1818 tragedy written by Franz Grillparzer

Sappho (1818) is a tragedy by Austrian playwright Franz Grillparzer.

==Plot==
The plot is based on a tradition that Sappho, a poet of ancient Greece, threw herself from the high Lesbian cliffs into the sea when she found that her love for the youth Phaon was unrequited, and that he preferred her slave, named Melitta in the play, to her. In Grillparzer's play, Melitta is not in love with Phaon; her only desire is to return to the home that she was taken from. Neither Sappho or Phaon listen to her wishes; Sappho also believes that Melitta has seduced Phaon, and will not hear the former's protestations of innocence.

==Background==

Following the success of his first great tragedy of fate, Die Ahnfrau (The Ancestress), which was written in 16 days, Franz Grillparzer wrote this second poetic drama, Sappho, also composed at white heat, and resembling Die Ahnfrau in the general character of its poetry although differing from it in form and spirit. In its conception, Sappho is halfway between a tragedy of fate and a more modern tragedy of character; in its form, too, it is halfway between the classical and the modern.

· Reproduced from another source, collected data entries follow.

/-- **The flipped-cusp factorisation read on `ℍ`.** Let `ω₀ = [a b; M q⁴d₀] ∈ SL₂(ℤ)`, `q ≥ 1`, and `γ ∈ SL₂(ℤ)` the matrix
`[q²a + jM, c − ya + jd₀; q²M, q²d₀ − yM]` for integers `j, y, c` with `b − y·j·M = q²·c`. Then for every `w ∈ ℍ`:
`γ • (w/q⁴ + y/q²) = ω₀ • w + j/q²` and `denom γ (w/q⁴ + y/q²) = (M w + q⁴d₀)/q²` — i.e. `τ(j/q²)·ω₀·diag(q⁴,1) = γ·τ(y/q²)·diag(q⁴,1)`
up to the scalar `q²`. [cite: DiamondShurman2005, §1.2] -/
theorem gammaJ_smul_eq (ω₀ γ : SL(2, ℤ)) {q : ℕ} (hq : q ≠ 0) {M d₀ j y c : ℤ}
    (hM : ω₀ 1 0 = M) (hD : ω₀ 1 1 = (q : ℤ) ^ 4 * d₀) (hc : ω₀ 0 1 - y * j * M = (q : ℤ) ^ 2 * c)
    (h00 : γ 0 0 = (q : ℤ) ^ 2 * ω₀ 0 0 + j * M) (h01 : γ 0 1 = c - y * ω₀ 0 0 + j * d₀)
    (h10 : γ 1 0 = (q : ℤ) ^ 2 * M) (h11 : γ 1 1 = (q : ℤ) ^ 2 * d₀ - y * M) (w : ℍ) :
    γ • (((y : ℝ) / (q : ℝ) ^ 2) +ᵥ ((⟨((q : ℝ) ^ 4)⁻¹, by positivity⟩ : {x : ℝ // 0 < x}) • w)) =
      ((j : ℝ) / (q : ℝ) ^ 2) +ᵥ (ω₀ • w) ∧
    denom γ (((y : ℝ) / (q : ℝ) ^ 2) +ᵥ ((⟨((q : ℝ) ^ 4)⁻¹, by positivity⟩ : {x : ℝ // 0 < x}) • w)) =
      ((M : ℂ) * w + (q : ℂ) ^ 4 * d₀) / (q : ℂ) ^ 2 := by
  have hqC : (q : ℂ) ≠ 0 := by exact_mod_cast hq
  have hcC : (ω₀ 0 1 : ℂ) - (y : ℂ) * j * M = (q : ℂ) ^ 2 * c := by exact_mod_cast hc
  have hwden : (M : ℂ) * w + (q : ℂ) ^ 4 * d₀ ≠ 0 := by
    have h := denom_ne_zero ω₀ w
    rw [ModularGroup.denom_apply, hM, hD] at h
    simpa using h
  obtain ⟨hmob, hden⟩ := gammaJ_moebius_eq (a := (ω₀ 0 0 : ℂ)) (b := (ω₀ 0 1 : ℂ)) (M := (M : ℂ)) (d₀ := (d₀ : ℂ))
    (j := (j : ℂ)) (y := (y : ℂ)) (c := (c : ℂ)) (w := (w : ℂ)) hqC hcC hwden
  -- the point `w/q⁴ + y/q²` as a complex number
  have hpt : ((((y : ℝ) / (q : ℝ) ^ 2) +ᵥ ((⟨((q : ℝ) ^ 4)⁻¹, by positivity⟩ : {x : ℝ // 0 < x}) • w) : ℍ) : ℂ) =
      (w : ℂ) / (q : ℂ) ^ 4 + (y : ℂ) / (q : ℂ) ^ 2 := by
    rw [coe_vadd, coe_pos_real_smul, Complex.real_smul]
    push_cast
    ring
  constructor
  · apply UpperHalfPlane.ext
    rw [coe_vadd, coe_specialLinearGroup_apply, coe_specialLinearGroup_apply, hpt]
    simp only [h00, h01, h10, h11, hM, hD, eq_intCast, Int.cast_add, Int.cast_mul, Int.cast_pow, Int.cast_sub,
      Int.cast_natCast]
    push_cast
    rw [hmob]
    ring
  · rw [ModularGroup.denom_apply, hpt, h10, h11]
    push_cast
    rw [← hden]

An attempt is made to combine the passion and sentiment of modern life with the simplicity and grace of ancient masterpieces. Its classic spirit is much like that of Goethe's Torquato Tasso; Grillparzer unrolls the tragedy of poetic genius, the renunciation of earthly happiness imposed upon the poet by her higher mission.

==Evaluation==
Sappho (1819), the most artistically finished of his productions. An Italian rendering of this play fell into the hands of Lord Byron, who, although the translation was very bad, expressed his conviction that the author's name would be held in reverence by posterity. It is full of the aspiration of the Romantic school, but its form is classic, and its chastened style presents a striking contrast to the noise and fury of the Ahnfrau. The problem of the play has some resemblance to that of Goethe's Torquato Tasso, for in both we find the struggles of a poetic nature which is unable to reconcile itself to the conditions of the actual world. Grillparzer's conceptions are not so clearly defined as Goethe's, nor is his diction so varied and harmonious; but the play has the stamp of genius, and ranks as one of the best of those works in which an attempt has been made to combine the passion and sentiment of modern life with the simplicity and grace of ancient masterpieces.

Sappho (1818), a drama of a very different type; in the classic spirit of Goethe’s Tasso, Grillparzer unrolled the tragedy of poetic genius, the renunciation of earthly happiness imposed upon the poet by his higher mission.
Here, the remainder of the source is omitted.